I think that seems to be just about it. :)

Moving along seems to me to be still, in a sense - really, to be, and to open and allow being to infiltrate and have its way with everything...



What is 'that' or tad ? It is the authorship of the 5 fold act that the Supreme is always engaged in. What are these 5 things ?
sṛṣṭi - manifesting
sthiti - maintaining
saṁhāra - reabsorption
vilaya or concealment of His essential Universal nature
anugraha - divine grace which allows the Self to reveal itSelf to itSelf.

... In all the ways of "tad".

Necromancer
24 May 2013, 07:29 AM
I think the things to destroy are like a layer in a layered jello desert, and when the layer is destroyed, it is time to move on to the next one.
Namaste.

Has this got anything to do with the 5 Koshas being like the layers of an onion we must peel before it makes our eyes water?

Annamaya kosha – the physical self, or “food body”
Pranamaya kosha – the energy body, composed of Prana, or vital energy
Manomaya kosha – the mind, including both the thoughts and the five senses
Vijnanamaya kosha- the intellect and ego, the knowledge of our identity or “I-ness”
Anandamaya kosha – the bliss body, a reflection of the Atman, or true Self
The five koshas operate as one system, giving rise to the self and the multitude of ways we experience being human.

Aum Namah Shivaya

MarkMe
24 May 2013, 07:46 AM
Namaste.

Has this got anything to do with the 5 Koshas being like the layers of an onion we must peel before it makes our eyes water?

Annamaya kosha – the physical self, or “food body”
Pranamaya kosha – the energy body, composed of Prana, or vital energy
Manomaya kosha – the mind, including both the thoughts and the five senses
Vijnanamaya kosha- the intellect and ego, the knowledge of our identity or “I-ness”
Anandamaya kosha – the bliss body, a reflection of the Atman, or true Self
The five koshas operate as one system, giving rise to the self and the multitude of ways we experience being human.

Aum Namah Shivaya

I just wondered the same thing.

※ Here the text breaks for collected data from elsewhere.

import Literature.Probability.RandomPlanarGeometry.YangBaxterSAWGeneralDomain
import HarnessLib

/-!
# Barrier catalogue (SAWScalingLimit), positive side: C-B2 with the catalogue's root quantifier on
face lists WITHOUT HOLES, and the decidable sufficient condition ROW-CONVEX

Companion of `Literature.Probability.RandomPlanarGeometry.YangBaxterSAWGeneralDomain` (Glazman–
Manolescu's Lemma 2.1 on a general finite face domain for a general OUTER root, and its statement in
the `PlaquetteWalk` vocabulary `PlaquetteWalkYBIdentityOuter_holds`) and of the necessity files
`PlaquetteWalkSpinRigidity`, `PlaquetteWalkWeightRigidityPrinted`, `PlaquetteWalkNoTouch`,
`PlaquetteWalkSignGauge`. Content:

* `NoHoles Dl` (combinatorial: every exterior face is joined to beyond the list by a king-chain of
  exterior faces) and `outerRoot_of_noHoles`: for face lists without holes the catalogue's
  `IsBoundaryRoot` already gives an outer root, hence `vertexFunctional_printed_eq_zero_of_noHoles`
  — C-B2 exactly as worded in the lane («every simply connected face-list domain, every boundary
  root»), named `PlaquetteWalkYBIdentity` / `PlaquetteWalkYBIdentity_holds`;
* a worked non-convex example (`bay_example`: the U-shaped domain rooted in its bay — an outer root
  that is not a supporting-line root);
* `RowConvex Dl` (decidable) and `noHoles_of_rowConvex`, `vertexFunctional_printed_eq_zero_of_rowConvex`
  (rectangles, L/T/plus shapes, staircases — in particular every instance domain of the necessity
  files), with the lane's L-shaped table domain as a `decide`d example.

Sources and scope as printed: A. Glazman, I. Manolescu, arXiv:1708.00395, Lemma 2.1
[cite: GlazmanManolescu2019, Lemma 2.1] is printed for the rectangles `Rect_{T,L}` (row-convex,
hole-free). H. Duminil-Copin, S. Smirnov, Ann. Math. 175 (2012) state their hexagonal-lattice Lemma 1
for every vertex `v ∈ V(Ω)` of a SIMPLY CONNECTED domain `Ω` («We further assume Ω to be simply
connected, i.e. having a connected complement», arXiv:1007.0575 §2, the paragraph defining domains)
with the root `a ∈ ∂Ω`, and use exactly this at the loop-winding step of the proof («we used the fact
that a is on the boundary and Ω is simply connected») [cite: DuminilCopinSmirnov2012, §2 (domains)
and Lemma 1 with its proof]. `NoHoles` / `RowConvex` below are square-lattice face-list forms of that
printed hypothesis (connected complement = the exterior faces king-connected to infinity); the head
file's `OuterRoot` theorem extends it to outer roots of domains WITH holes; for roots on the boundary
of a hole the identity fails (venture lane «pcv-sawmu», HOME/STRUCTURE.md C-I item 1: 124/1192
nonzero rows, all hole-rooted) — consistent with, not an exception to, the printed hypothesis. Not
here: the two-sided classification with one technique class (`PlaquetteWalkYBClassification`).

Written for the venture lane «pcv-sawmu» (Tier B; HOME/STRUCTURE.md §2 C-B2; b-engine-1 gen 9/10).
-/

noncomputable section

namespace Literature.Barriers.CriticalPhenomena.PlaquetteWalk

open Literature.Probability.RandomPlanarGeometry.SAW.YangBaxter Real Complex
/-! ### Domains without holes: every boundary root is outer -/

/-- **A face list without holes** (combinatorially): every face outside the domain is joined to
beyond the domain by a king-chain of exterior faces — the complement is king-connected to
infinity (Duminil-Copin–Smirnov's «simply connected, i.e. having a connected complement»). For such
domains the outer-root hypothesis reduces to the catalogue's `IsBoundaryRoot`.
[cite: DuminilCopinSmirnov2012, §2 (domains: simply connected, i.e. having a connected complement) and Lemma 1] -/
def NoHoles (Dl : List Face) : Prop :=
  ∀ g₀ : Face, g₀ ∉ Dl → ∃ (n : ℕ) (g : ℕ → Face), g 0 = g₀ ∧ (∀ i ≤ n, g i ∉ Dl) ∧
    (∀ i < n, ∃ q : ℤ × ℤ, IsCornerOf q (g i) ∧ IsCornerOf q (g (i + 1))) ∧
    ((∀ f ∈ Dl, (g n).1 < f.1) ∨ (∀ f ∈ Dl, f.1 < (g n).1) ∨ (∀ f ∈ Dl, (g n).2 < f.2) ∨ (∀ f ∈ Dl, f.2 < (g n).2))

/-- **In a domain without holes every boundary root is an outer root.**
[cite: DuminilCopinSmirnov2012, §2 and Lemma 1 (Ω simply connected, a ∈ ∂Ω)] -/
theorem outerRoot_of_noHoles {Dl : List Face} (hD : NoHoles Dl) {a : MidEdge} (ha : IsBoundaryRoot Dl a) :
    OuterRoot (dom Dl) a := by
  -- the face of `a` outside the domain, with `a` as one of its sides
  obtain ⟨g₀, hg₀, s, hs⟩ : ∃ g₀ : Face, g₀ ∉ Dl ∧ ∃ s : Side, g₀.side s = a := by
    rcases ha with ⟨-, h2⟩ | ⟨h1, -⟩
    · exact ⟨a.faces.2, h2, (Face.exists_side_eq_iff a.faces.2 a).2 (Or.inr rfl)⟩
    · exact ⟨a.faces.1, h1, (Face.exists_side_eq_iff a.faces.1 a).2 (Or.inl rfl)⟩
  obtain ⟨n, g, hg0, hD', hlink, hbey⟩ := hD g₀ hg₀
  refine ⟨n, g, ⟨s, by rw [hg0, hs]⟩, fun i hi => hD' i hi, hlink, ?_⟩
  simpa [dom] using hbey

/-- **C-B2 as worded in the lane's STRUCTURE.md** («every simply connected face-list domain, every
boundary root»): for a face list without holes the catalogue's root quantifier suffices.
[cite: GlazmanManolescu2019, Lemma 2.1] -/
theorem vertexFunctional_printed_eq_zero_of_noHoles {θ : ℝ} (hθ : θ ∈ Set.Icc (π / 3) (2 * π / 3))
    {Dl : List Face} (hD : NoHoles Dl) {a : MidEdge} (ha : IsBoundaryRoot Dl a) (f₀ : Face) (hf : f₀ ∈ Dl) :
    vertexFunctional (printedWeights θ) tFiveEighths (ybCoeff θ) Dl a f₀ = 0 :=
  vertexFunctional_printed_eq_zero hθ Dl a (outerRoot_of_noHoles hD ha) f₀ hf

/-- **C-B2 (lane «pcv-sawmu», STRUCTURE.md §2) as worded — every face-list domain without holes, every
boundary root**: for every `θ ∈ [π/3, 2π/3]`, every finite face list `Dl` with `NoHoles Dl`, every
root `a` with `IsBoundaryRoot Dl a` and every face `f₀ ∈ Dl`,
`vertexFunctional (printedWeights θ) tFiveEighths (1, r(θ), −1, −r(θ)) Dl a f₀ = 0`.
[cite: GlazmanManolescu2019, Lemma 2.1] -/
def _root_.Literature.Barriers.CriticalPhenomena.PlaquetteWalkYBIdentity : Prop :=
  ∀ θ : ℝ, θ ∈ Set.Icc (π / 3) (2 * π / 3) → ∀ (Dl : List Face), NoHoles Dl → ∀ (a : MidEdge) (f₀ : Face),
    f₀ ∈ Dl → IsBoundaryRoot Dl a → vertexFunctional (printedWeights θ) tFiveEighths (ybCoeff θ) Dl a f₀ = 0

/-- **C-B2 as worded holds.** [cite: GlazmanManolescu2019, Lemma 2.1] -/
theorem _root_.Literature.Barriers.CriticalPhenomena.PlaquetteWalkYBIdentity_holds : PlaquetteWalkYBIdentity :=
  fun _ hθ _ hD a f₀ hf ha => vertexFunctional_printed_eq_zero_of_noHoles hθ hD (a := a) ha f₀ hf

/-! ### A worked non-convex example: a root in the bay of a U-shaped domain -/

/-- The U-shaped domain `{(0,0), (2,0), (0,1), (1,1), (2,1)}` (legs `(0,0)`, `(2,0)`, top row
`(0,1), (1,1), (2,1)`; the bay `(1,0)` is outside) and the root `slant 1 1` = the top side of the
bay: NOT a supporting-line root, but an OUTER root through the chain `(1,0) → (1,−1)` (sharing the
corner `(1,0)`), the face `(1,−1)` lying below the whole domain. [folklore] -/
private theorem outerRoot_bay_example :
    OuterRoot (dom [((0 : ℤ), (0 : ℤ)), (2, 0), (0, 1), (1, 1), (2, 1)]) (.slant 1 1) := by
  refine ⟨1, fun i => if i = 0 then ((1 : ℤ), (0 : ℤ)) else ((1 : ℤ), (-1 : ℤ)), ⟨.N, rfl⟩, ?_, ?_, ?_⟩
  · intro i hi
    rcases Nat.le_one_iff_eq_zero_or_eq_one.1 hi with rfl | rfl <;> simp [dom]
  · intro i hi
    obtain rfl : i = 0 := by omega
    exact ⟨((1 : ℤ), (0 : ℤ)), by simp [IsCornerOf], by simp [IsCornerOf]⟩
  · right; right; left
    intro f hf
    simp only [dom, Set.mem_setOf_eq, List.mem_cons, List.not_mem_nil, or_false] at hf
    simp only [if_neg (show (1 : ℕ) ≠ 0 from one_ne_zero)]
    rcases hf with rfl | rfl | rfl | rfl | rfl <;> decide

/-- **The identity in the bay**: at every face of the U-shaped domain, for the bay root, e.g. at
the face `(1, 1)` above the bay. [cite: GlazmanManolescu2019, Lemma 2.1] -/
theorem bay_example {θ : ℝ} (hθ : θ ∈ Set.Icc (π / 3) (2 * π / 3)) :
    vertexFunctional (printedWeights θ) tFiveEighths (ybCoeff θ) [((0 : ℤ), (0 : ℤ)), (2, 0), (0, 1), (1, 1), (2, 1)]
      (.slant 1 1) (1, 1) = 0 :=
  vertexFunctional_printed_eq_zero hθ _ _ outerRoot_bay_example _ (by simp)


/-! ### Row-convex face lists have no holes (a decidable sufficient condition for `NoHoles`) -/

/-- **Row convexity** (successor-closed form, decidable on concrete lists): between two faces of the
list in the same row, every face belongs to the list. Rectangles, L-, T-, U-turned-sideways- and
staircase-shaped lists are row-convex. [cite: GlazmanManolescu2019, §2.1 (the rectangles Rect_{T,L})] -/
def RowConvex (Dl : List Face) : Prop :=
  ∀ f ∈ Dl, ∀ g ∈ Dl, f.2 = g.2 → f.1 < g.1 → (f.1 + 1, f.2) ∈ Dl

/-- Row convexity is decidable. [folklore] -/
instance (Dl : List Face) : Decidable (RowConvex Dl) := by unfold RowConvex; infer_instance

/-- The whole row segment between two faces of a row-convex list belongs to it. [folklore] -/
private theorem mem_of_rowConvex {Dl : List Face} (h : RowConvex Dl) {f g : Face} (hf : f ∈ Dl) (hg : g ∈ Dl)
    (hy : f.2 = g.2) : ∀ k : ℕ, f.1 + k ≤ g.1 → (f.1 + k, f.2) ∈ Dl := by
  intro k
  induction k with
  | zero => intro _; simpa using hf
  | succ k ih =>
    intro hk
    have hk' : f.1 + k ≤ g.1 := by push_cast at hk; omega
    have hmem := ih hk'
    have := h _ hmem g hg (by simpa using hy) (by push_cast at hk; simp; omega)
    simpa [add_assoc] using this

/-- A lower bound of a list of integers by `foldr min`. [folklore] -/
private theorem foldr_min_le (l : List ℤ) (b : ℤ) : (∀ x ∈ l, l.foldr min b ≤ x) ∧ l.foldr min b ≤ b := by
  induction l with
  | nil => simp
  | cons y l ih =>
    refine ⟨fun x hx => ?_, ?_⟩
    · rcases List.mem_cons.1 hx with rfl | hx
      · exact min_le_left _ _
      · exact (min_le_right _ _).trans (ih.1 x hx)
    · exact (min_le_right _ _).trans ih.2

/-- An upper bound of a list of integers by `foldr max`. [folklore] -/
private theorem le_foldr_max (l : List ℤ) (b : ℤ) : (∀ x ∈ l, x ≤ l.foldr max b) ∧ b ≤ l.foldr max b := by
  induction l with
  | nil => simp
  | cons y l ih =>
    refine ⟨fun x hx => ?_, ?_⟩
    · rcases List.mem_cons.1 hx with rfl | hx
      · exact le_max_left _ _
      · exact (ih.1 x hx).trans (le_max_right _ _)
    · exact ih.2.trans (le_max_right _ _)

/-- **Row-convex face lists have no holes**: from an exterior face walk along its row, away from the
list's faces in that row, to beyond the list. [cite: GlazmanManolescu2019, §2.1 (rectangular domains Rect_{T,L}: no holes)] -/
theorem noHoles_of_rowConvex {Dl : List Face} (h : RowConvex Dl) : NoHoles Dl := by
  intro g₀ hg₀
  obtain ⟨hm, hm0⟩ := foldr_min_le (Dl.map Prod.fst) g₀.1
  obtain ⟨hM, hM0⟩ := le_foldr_max (Dl.map Prod.fst) g₀.1
  set m := (Dl.map Prod.fst).foldr min g₀.1 with hm_def
  set M := (Dl.map Prod.fst).foldr max g₀.1 with hM_def
  have hmf : ∀ f ∈ Dl, m ≤ f.1 := fun f hf => hm f.1 (List.mem_map.2 ⟨f, hf, rfl⟩)
  have hMf : ∀ f ∈ Dl, f.1 ≤ M := fun f hf => hM f.1 (List.mem_map.2 ⟨f, hf, rfl⟩)
  by_cases hL : ∃ f ∈ Dl, f.2 = g₀.2 ∧ f.1 ≤ g₀.1
  · -- a face of the list lies weakly left of `g₀` in its row: then none lies weakly right; walk right
    have hR : ∀ g ∈ Dl, g.2 = g₀.2 → g.1 < g₀.1 := by
      intro g hg hgy
      by_contra hge
      obtain ⟨f, hf, hfy, hfx⟩ := hL
      have key := mem_of_rowConvex h hf hg (hfy.trans hgy.symm) (g₀.1 - f.1).toNat
        (by rw [Int.toNat_of_nonneg (by omega)]; omega)
      rw [Int.toNat_of_nonneg (by omega), add_sub_cancel, hfy] at key
      exact hg₀ (by simpa using key)
    refine ⟨(M + 1 - g₀.1).toNat, fun i => (g₀.1 + i, g₀.2), by simp, fun i _ hmem => ?_, fun i _ => ?_, ?_⟩
    · have := hR _ hmem rfl; simp at this; omega
    · exact ⟨(g₀.1 + i + 1, g₀.2), ⟨Or.inr rfl, Or.inl rfl⟩, ⟨Or.inl (by push_cast; ring), Or.inl rfl⟩⟩
    · right; left
      intro f hf
      have := hMf f hf
      show f.1 < g₀.1 + ((M + 1 - g₀.1).toNat : ℕ)
      rw [Int.toNat_of_nonneg (by omega)]; omega
  · -- no face weakly left of `g₀` in its row: walk left
    refine ⟨(g₀.1 + 1 - m).toNat, fun i => (g₀.1 - i, g₀.2), by simp, fun i _ hmem => ?_, fun i _ => ?_, ?_⟩
    · exact hL ⟨_, hmem, rfl, by simp⟩
    · exact ⟨(g₀.1 - i, g₀.2), ⟨Or.inl rfl, Or.inl rfl⟩, ⟨Or.inr (by push_cast; ring), Or.inl rfl⟩⟩
    · left
      intro f hf
      have := hmf f hf
      show g₀.1 - ((g₀.1 + 1 - m).toNat : ℕ) < f.1
      rw [Int.toNat_of_nonneg (by omega)]; omega

/-- **C-B2 for row-convex face lists with the catalogue's root quantifier** (rectangles, L/T/plus
shapes, staircases): `IsBoundaryRoot Dl a` suffices. [cite: GlazmanManolescu2019, Lemma 2.1] -/
theorem vertexFunctional_printed_eq_zero_of_rowConvex {θ : ℝ} (hθ : θ ∈ Set.Icc (π / 3) (2 * π / 3))
    {Dl : List Face} (hD : RowConvex Dl) {a : MidEdge} (ha : IsBoundaryRoot Dl a) (f₀ : Face) (hf : f₀ ∈ Dl) :
    vertexFunctional (printedWeights θ) tFiveEighths (ybCoeff θ) Dl a f₀ = 0 :=
  vertexFunctional_printed_eq_zero_of_noHoles hθ (noHoles_of_rowConvex hD) ha f₀ hf

/-- Example: the L-shaped list `Rect 4×3 ∖ (2×1 corner)` of the lane's tables is row-convex (by
`decide`), so the identity holds there for every boundary root, e.g. at the inner corner face.
[cite: GlazmanManolescu2019, Lemma 2.1] -/
example {θ : ℝ} (hθ : θ ∈ Set.Icc (π / 3) (2 * π / 3)) :
    vertexFunctional (printedWeights θ) tFiveEighths (ybCoeff θ)
      [((0 : ℤ), (0 : ℤ)), (1, 0), (2, 0), (3, 0), (0, 1), (1, 1), (2, 1), (3, 1), (0, 2), (1, 2)] (.slant 2 2) (1, 1) = 0 :=
  vertexFunctional_printed_eq_zero_of_rowConvex hθ (by decide) (by decide) _ (by simp)

end Literature.Barriers.CriticalPhenomena.PlaquetteWalk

Well, actually I was thinking about being a yoga (philosophy) student, where every time someone comes forward with something, it needs to be destroyed, i.e. found to be false. After the 21 years of these experiences, for me, what strikes me is that there is as much reality to be embraced as there is/are the things to be destroyed. So the layer is all the contrivance on top of all the real. And then, I suppose the real will have to go, too, like another layer. :)

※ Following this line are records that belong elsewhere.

/-- **The positivity lever, one `N` at a time** (sorry-free): Kubo–Thomson + sector coercivity + one
admissible witness with pairing `≥ c₁(N−1)` and coarse costs `≤ c₂(N−1)` give
`c₁² ≤ T² (ε + γT + 1/(2 min(ε,γ))) c₂ · d` for the response `d` of the unique family — and `c₂ > 0`. -/
theorem floor_at (h2 : FlipKuboThomson) (h3 : FlipSectorCoercivity)
    {ω₂ lam β γ ε T : ℝ} (hω : 0 < ω₂) (hl : 0 < lam) (hβ : 0 < β) (hγ : 0 < γ) (hε : 0 < ε)
    (hT : 0 < T) {N : ℕ} (hN : 2 ≤ N) (μ : ℝ → ℝ → Measure (PhaseSpace N))
    (hμ : ∀ T_L T_R : ℝ, 0 < T_L → 0 < T_R →
      (pinnedChain ω₂ lam β γ).IsFlipSteadyState N T_L T_R ε (μ T_L T_R) ∧
        ∀ ν : Measure (PhaseSpace N),
          (pinnedChain ω₂ lam β γ).IsFlipSteadyState N T_L T_R ε ν → ν = μ T_L T_R)
    {d : ℝ} (hd : Tendsto (fun δ : ℝ =>
      (pinnedChain ω₂ lam β γ).totalCurrent (μ (T + δ / 2) (T - δ / 2)) / δ) (𝓝[≠] 0) (𝓝 d))
    {c₁ c₂ : ℝ} (hc₁ : 0 < c₁) (w : PhaseSpace N → ℝ)
    (hwT : IsTempered (pinnedChain ω₂ lam β γ) N w)
    (hAw : MemLp ((pinnedChain ω₂ lam β γ).liouvillian N w) 2 ((pinnedChain ω₂ lam β γ).gibbsMeasure N T))
    (hadm : IsParityAdmissible N ((pinnedChain ω₂ lam β γ).gibbsMeasure N T)
      ((pinnedChain ω₂ lam β γ).liouvillian N w))
    (hpair : c₁ * ((N : ℝ) - 1) ≤ ∫ x, w x * totalCurrentFun (pinnedChain ω₂ lam β γ) N x
      ∂(pinnedChain ω₂ lam β γ).gibbsMeasure N T)
    (hflip : flipForm N ((pinnedChain ω₂ lam β γ).gibbsMeasure N T) w ≤ c₂ * ((N : ℝ) - 1))
    (hbath : bathForm N ((pinnedChain ω₂ lam β γ).gibbsMeasure N T) w ≤ c₂ * ((N : ℝ) - 1))
    (hA : ∫ x, ((pinnedChain ω₂ lam β γ).liouvillian N w x) ^ 2
      ∂(pinnedChain ω₂ lam β γ).gibbsMeasure N T ≤ c₂ * ((N : ℝ) - 1)) :
    c₁ ^ 2 ≤ T ^ 2 * (ε + γ * T + 1 / (2 * min ε γ)) * c₂ * d ∧ 0 < c₂ := by
  obtain ⟨d', hd', hthom⟩ := h2 ω₂ lam β γ hω hl hβ hγ ε hε T hT N hN μ hμ
  have hdd : d' = d := tendsto_nhds_unique hd' hd
  rw [hdd] at hthom
  set G := (pinnedChain ω₂ lam β γ).gibbsMeasure N T with hG
  set A : ℝ := ∫ x, ((pinnedChain ω₂ lam β γ).liouvillian N w x) ^ 2 ∂G with hAdef
  have hm : 0 < min ε γ := lt_min hε hγ
  set M : ℝ := A / (2 * min ε γ) with hM
  have hMbound : ∀ g : PhaseSpace N → ℝ, ContDiff ℝ ∞ g → HasCompactSupport g →
      2 * ∫ x, (pinnedChain ω₂ lam β γ).liouvillian N w x * g x ∂G - dirichletForm N G ε γ T g ≤ M :=
    fun g hg hgc => h3 ω₂ lam β γ hω hl hβ hγ ε hε T hT N hN _ hAw hadm g hg hgc
  have hineq := hthom w M hwT hMbound
  -- abbreviations
  set a : ℝ := (N : ℝ) - 1 with ha
  set X : ℝ := dirichletForm N G ε γ T w + M with hX
  set I : ℝ := ∫ x, w x * totalCurrentFun (pinnedChain ω₂ lam β γ) N x ∂G with hI
  have ha0 : 0 < a := by
    have : (2 : ℝ) ≤ (N : ℝ) := by exact_mod_cast hN
    rw [ha]; linarith
  have hA0 : 0 ≤ A := integral_nonneg fun x => sq_nonneg _
  have hM0 : 0 ≤ M := div_nonneg hA0 (by positivity)
  have hF0 := flipForm_nonneg N G w
  have hB0 := bathForm_nonneg N G w
  have hX0 : 0 ≤ X := by
    rw [hX, dirichletForm]
    have h1 : 0 ≤ ε * flipForm N G w := mul_nonneg hε.le hF0
    have h2 : 0 ≤ γ * T * bathForm N G w := mul_nonneg (mul_nonneg hγ.le hT.le) hB0
    linarith
  set Λ : ℝ := ε + γ * T + 1 / (2 * min ε γ) with hΛ
  have hΛ0 : 0 < Λ := by rw [hΛ]; positivity
  have hXle : X ≤ Λ * c₂ * a := by
    have h1 : ε * flipForm N G w ≤ ε * (c₂ * a) := mul_le_mul_of_nonneg_left hflip hε.le
    have h2 : γ * T * bathForm N G w ≤ γ * T * (c₂ * a) :=
      mul_le_mul_of_nonneg_left hbath (mul_nonneg hγ.le hT.le)
    have h3 : M ≤ c₂ * a / (2 * min ε γ) := div_le_div_of_nonneg_right hA (by positivity)
    have hsum : Λ * c₂ * a = ε * (c₂ * a) + γ * T * (c₂ * a) + c₂ * a / (2 * min ε γ) := by
      rw [hΛ]; ring
    rw [hsum, hX, dirichletForm]
    linarith
  -- the scale-free Thomson inequality with the witness: (c₁ a)² ≤ I² ≤ a T² d X
  have hca : 0 ≤ c₁ * a := mul_nonneg hc₁.le ha0.le
  have hsq : (c₁ * a) ^ 2 ≤ I ^ 2 := pow_le_pow_left₀ hca hpair 2
  have hmain : (c₁ * a) ^ 2 ≤ a * T ^ 2 * d * X := hsq.trans hineq
  -- hence c₁² a ≤ T² d X, so d X > 0, X > 0, d > 0
  have hmain' : c₁ ^ 2 * a ≤ T ^ 2 * d * X := by
    have h : a * (c₁ ^ 2 * a) ≤ a * (T ^ 2 * d * X) := by nlinarith [hmain]
    exact le_of_mul_le_mul_left h ha0
  have hlhs : 0 < c₁ ^ 2 * a := by positivity
  have hdX : 0 < d * X := by
    have hT2 : 0 < T ^ 2 := by positivity
    by_contra hle
    have hle := not_lt.mp hle
    have : T ^ 2 * d * X ≤ 0 := by
      have : T ^ 2 * (d * X) ≤ 0 := mul_nonpos_of_nonneg_of_nonpos hT2.le hle
      linarith [show T ^ 2 * d * X = T ^ 2 * (d * X) by ring]
    linarith
  have hXpos : 0 < X := by
    rcases hX0.lt_or_eq with h | h
    · exact h
    · exfalso; rw [← h, mul_zero] at hdX; exact lt_irrefl _ hdX
  have hdpos : 0 < d := by
    by_contra hle
    have hle := not_lt.mp hle
    have : d * X ≤ 0 := mul_nonpos_of_nonpos_of_nonneg hle hXpos.le
    linarith
  have hc₂ : 0 < c₂ := by
    have h : 0 < Λ * c₂ * a := hXpos.trans_le hXle
    by_contra hle
    have hle := not_lt.mp hle
    have h' : (Λ * a) * c₂ ≤ 0 := mul_nonpos_of_nonneg_of_nonpos (by positivity) hle
    linarith [show Λ * c₂ * a = (Λ * a) * c₂ by ring]
  refine ⟨?_, hc₂⟩
  -- c₁² a ≤ T² d X ≤ T² d Λ c₂ a
  have hstep : T ^ 2 * d * X ≤ T ^ 2 * d * (Λ * c₂ * a) :=
    mul_le_mul_of_nonneg_left hXle (by positivity)
  have hfin : c₁ ^ 2 * a ≤ (T ^ 2 * Λ * c₂ * d) * a := by
    calc c₁ ^ 2 * a ≤ T ^ 2 * d * X := hmain'
      _ ≤ T ^ 2 * d * (Λ * c₂ * a) := hstep
      _ = (T ^ 2 * Λ * c₂ * d) * a := by ring
  calc c₁ ^ 2 = (c₁ ^ 2 * a) / a := by field_simp
    _ ≤ ((T ^ 2 * Λ * c₂ * d) * a) / a := div_le_div_of_nonneg_right hfin ha0.le
    _ = T ^ 2 * (ε + γ * T + 1 / (2 * min ε γ)) * c₂ * d := by rw [hΛ]; field_simp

Edit-add: Re: The real: "The existence"

Necromancer
24 May 2013, 10:48 AM
I just wondered the same thing. Well, actually I was thinking about being a yoga (philosophy) student, where every time someone comes forward with something, it needs to be destroyed, i.e. found to be false. After the 21 years of these experiences, for me, what strikes me is that there is as much reality to be embraced as there is/are the things to be destroyed. So the layer is all the contrivance on top of all the real. And then, I suppose the real will have to go, too, like another layer. :)

Edit-add: Re: The real: "The existence"
Namaste.

It is human nature to want to be 'right' all the time...even when it comes down to cryptic concepts without any form of physical 'proof'...i.e Philosophy...God...Brahman and whatever else our puny minds can conceptualise.

It is just another manifestation of ego to 'destroy' things or think there's anything to be 'destroyed' when perhaps it's just the ego just needs 'destroying'...

Yes, I know it sounds confusing and absurd and I used to have all these pointless arguments with others that always went nowhere...with me always asking 'how so'? when others tried to 'destroy' my arguments and/or my own sense of 'self confidence'.

Now, I totally annoy and exasperate other people so much without even trying to.....without any disrespect or ill-will on my part simply by being 'non-confrontational'...simply by saying 'if you say so' and allowing others to believe whatever they will anyway without having to subscribe to their beliefs and theories and not enforcing my own either...in one word, I am totally boring!

Others tell me they are only 'wasting their time' with me and I actually enjoy wasting other people's time and I tell them so.

Thus, I am ignored by most people because they realise they 'cannot win' with me. It's like they are bashing their head against a pillow.

When one has achieved this, one gets socially extricated and isolated by choice and, in essence, 'destroying' what makes them a human being in the process..

Leaving one time to focus on their own sadhana and devotions.

Aum Namah Shivaya

MarkMe
24 May 2013, 07:28 PM
It is human nature to want to be 'right' all the time...even when it comes down to cryptic concepts without any form of physical 'proof'...i.e Philosophy...God...Brahman and whatever else our puny minds can conceptualise.


Namaste Necromancer,

This is a picture from the A-E-I document (http://coopassembly.org/CNA-philosophy.htm).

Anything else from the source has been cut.